# Vassily  Kandinsky



## Minerva (13 Settembre 2011)

Kandinsky pensava che l'arte doveva comunicare spiritualita` e per farlo bene ci doveva essere un'assenza della rappresentazione realistica della realta`. Tra il 1918 e il 1920 si sono formati altri movimenti artistici come il costruttismo, in Russia, Germania e alla scuola del Bauhaus. Il costruttismo voleva mettere l'arte al servizio della societa`, pianificando citta`, architettura e facendo oggetti per la casa utili e funzionali ma belli. La scuola del Bauhaus fu fondata  
nel 1919 dall' architetto Gropius, e fu chiusa nel 1933 dai nazisti. Il Bauhaus voleva mettere l'arte al servizio dell'industria.
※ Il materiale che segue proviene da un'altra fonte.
import Literature.MathematicalPhysics.StatisticalMechanics.HardSphereVirialCoefficients
import Literature.MeasureTheory.Lebesgue.OffCentreBall
import Literature.NumberTheory.Transcendental.KZProduct
import Literature.MathematicalPhysics.StatisticalMechanics.BoltzmannB4HardSpheresFinal
import Literature.MathematicalPhysics.StatisticalMechanics.HardDiscVirialB4Proofs
import HarnessLib

/-!
# `B₃ = (5/8)·B₂²` for hard spheres: discharge of `hardSphere_B3`

This file proves the named fact
`Literature.MathematicalPhysics.StatisticalMechanics.HardSphereVirial.hardSphere_B3`
(`HardSphereVirialCoefficients.lean`): `(1/3)·vol(triangleSphere) = (5/8)·(2π/3)²`, i.e. the
Mayer triangle domain `{(x₂, x₃) ∈ ℝ³ × ℝ³ : |x₂|, |x₃|, |x₂ − x₃| < 1}` has volume `5π²/6`.

Source followed. Lyberg [Lyberg2005, §1] prints `B₃ = −(1/3)∫∫ f₁₂f₁₃f₂₃` with the hard-sphere
Mayer function `f = −𝟙_{r<σ}`, `σ = 1`, `B₂ = π^{D/2}/(2Γ(D/2+1))`, and (after Luban–Baram)
`B₃/B₂² = 4Γ(1+D/2)/(π^{1/2}Γ((1+D)/2)) ∫₀^{π/3} sin^D φ dφ`; at `D = 3` this is
`3·∫₀^{π/3} sin³φ dφ = 3·(5/24) = 5/8` (Boltzmann 1896), `B₂ = 2π/3`. The classical computation
behind the printed value (Boltzmann; Pathria–Beale, *Statistical Mechanics*, §10.3) is the one
formalised here: `vol = ∫_{|x|<1} L(x) dx` where
`L(x) = vol(B(0,1) ∩ B(x,1)) = 4π/3 − π|x| + π|x|³/12` is the volume of the lens common to two
unit balls at distance `|x| ≤ 1`, and then `∫_{|x|<1} L = 4π∫₀¹ w² L(w) dw = 5π²/6`.

* `volume_unitBall_inter_unitBall` — the lens volume. It is read off from the bipolar-coordinates
  disintegration already in the tree, `Literature.Analysis.FluidPDE.Tao2016.lintegral_norm_norm_add`
  (the pair of distances `(|y|, |y − x|)` of a Lebesgue point `y ∈ ℝ³` has density `2π r₁ r₂/|x|`
  on the triangle-inequality region): `L = (2π/d)∫₀¹ r₁ dr₁ ∫_{|d−r₁|}^{min(d+r₁,1)} r₂ dr₂`, two
  polynomial pieces (`r₁ ≶ 1 − d`). (The Cavalieri / hat-box lens lemmas of `OffCentreBall.lean`
  and `Yuhjtman2015Radial.lean` are stated for centre distance `>` radius and do not cover the
  overlapping case `|x| < 1` needed here; the same value for all distances `≤ 2` is obtained
  independently, by a Householder reflection and slicing into discs, in
  `Literature.MathematicalPhysics.StatisticalMechanics.BoltzmannB4.volume_lens`
  (`BoltzmannB4HardSpheresProofs.lean`), which this file does not import.)
* `volume_triangleProd` — Fubini over `x₂` (`Measure.prod_apply`) and the radial formula
  `Literature.MeasureTheory.Lebesgue.lintegral_radial_three`.
* `volume_triangleSphere` — transfer from `Fin 6 → ℝ` to `ℝ³ × ℝ³` along `Fin.append`
  (`Literature.NumberTheory.Transcendental.KZ.appendMeasurableEquiv`) and `WithLp.toLp`
  (`PiLp.volume_preserving_toLp`), both volume preserving.
* `hardSphere_B3_holds` — the discharge.
* `hardSphere_B4_holds` — discharge of the companion fact `hardSphere_B4` (Boltzmann 1899 /
  Nijboer–van Hove 1952, as printed in [Lyberg2005, §1]): a corollary of the tree's
  `Boltzmann1899_B4_hardSpheres_dim3_holds` (`BoltzmannB4HardSpheresFinal.lean`, which computes the
  ring, diamond and complete-star volumes), the three configuration sets there being
  definitionally `ringSphere`, `diamondSphere`, `starSphere`.
* `hardDisc_B4_holds` — discharge of the hard-DISC companion `hardDisc_B4` (Rowlinson 1964,
  Hemmer 1964, as printed in [ClisbyMccoy2004, §1]): a corollary of the tree's
  `ClisbyMcCoy2004_B4_hardDiscs_holds` (`HardDiscVirialB4Proofs.lean`), the disc configuration
  sets `hardDiscRing`, `hardDiscDiamond`, `hardDiscStar` of `HardDiscVirial.lean` being the present
  `ringDisc` (verbatim), `diamondDisc` (same conjuncts, reordered), `starDisc` (verbatim); with the
  transported star volume `volume_starDisc_toReal`. (These five declarations were first landed by a
  sibling seat and inadvertently dropped by a concurrent whole-file resubmission; restored here.)

## References

* I. Lyberg, *The fourth virial coefficient of a fluid of hard spheres in odd dimensions*,
  J. Stat. Phys. 119 (2005) 747–764, arXiv:cond-mat/0410080, §1 (`B₃`, `B₂`, `B₃/B₂²` formulae,
  table of `B₂`, `B₃`). [Lyberg2005]
* L. Boltzmann, Sitzungsber. Akad. Wiss. Wien, Math.-Naturw. Kl. (2a) 105 (1896) 695.
* R. K. Pathria, P. D. Beale, *Statistical Mechanics*, 3rd ed. (2011), §10.3 eq. (20).
-/

noncomputable section

open Set Metric Real WithLp
open _root_.MeasureTheory _root_.MeasureTheory.Measure
open scoped ENNReal
open Literature.NumberTheory.Transcendental.KZ (appendMeasurableEquiv
  appendMeasurableEquiv_symm_apply volume_preserving_appendMeasurableEquiv)

namespace Literature.MathematicalPhysics.StatisticalMechanics

namespace HardSphereVirial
Kandinsky e Klee insegnavano in questa scuola i corsi di base come la creativita`, poi in altre classi (laboratori) gli studenti imparavano a conoscere i materiali per poi creare esemplari di oggetti belli e funzionali, per le industrie. Kandinsky era uno dei primi pittori che dipingeva senza un reale motivo per la scelta di una forma specifica nel suo dipinto. Kandinsky e' stato anche il primo pittore a spiegare i suoi dipinti astratti, scrivendo molti libri teorici che spiegavano anche i suoi dipinti. Egli scriveva anche poesie e qualche opera teatrale. Oltre a questo dipingeva usando acquerelli, faceva disegni a matita, e anche qualche scultura di legno. Dipingeva anche murales, progettava mobili, vestiti e costumi. Kandinsky usava di solito acquerelli per dipinti d'imaginazione, e olii per i paesaggi, certe volte mischiava acquerelli e olio per ottenere certi colori e aggiungeva anche prodotti, tipo sapone se lo riteneva necessario. Tutte queste attivita` influenzarono i dadaisti tedeschi e l'arte astratta in genere. 
[h=2][/h]


----------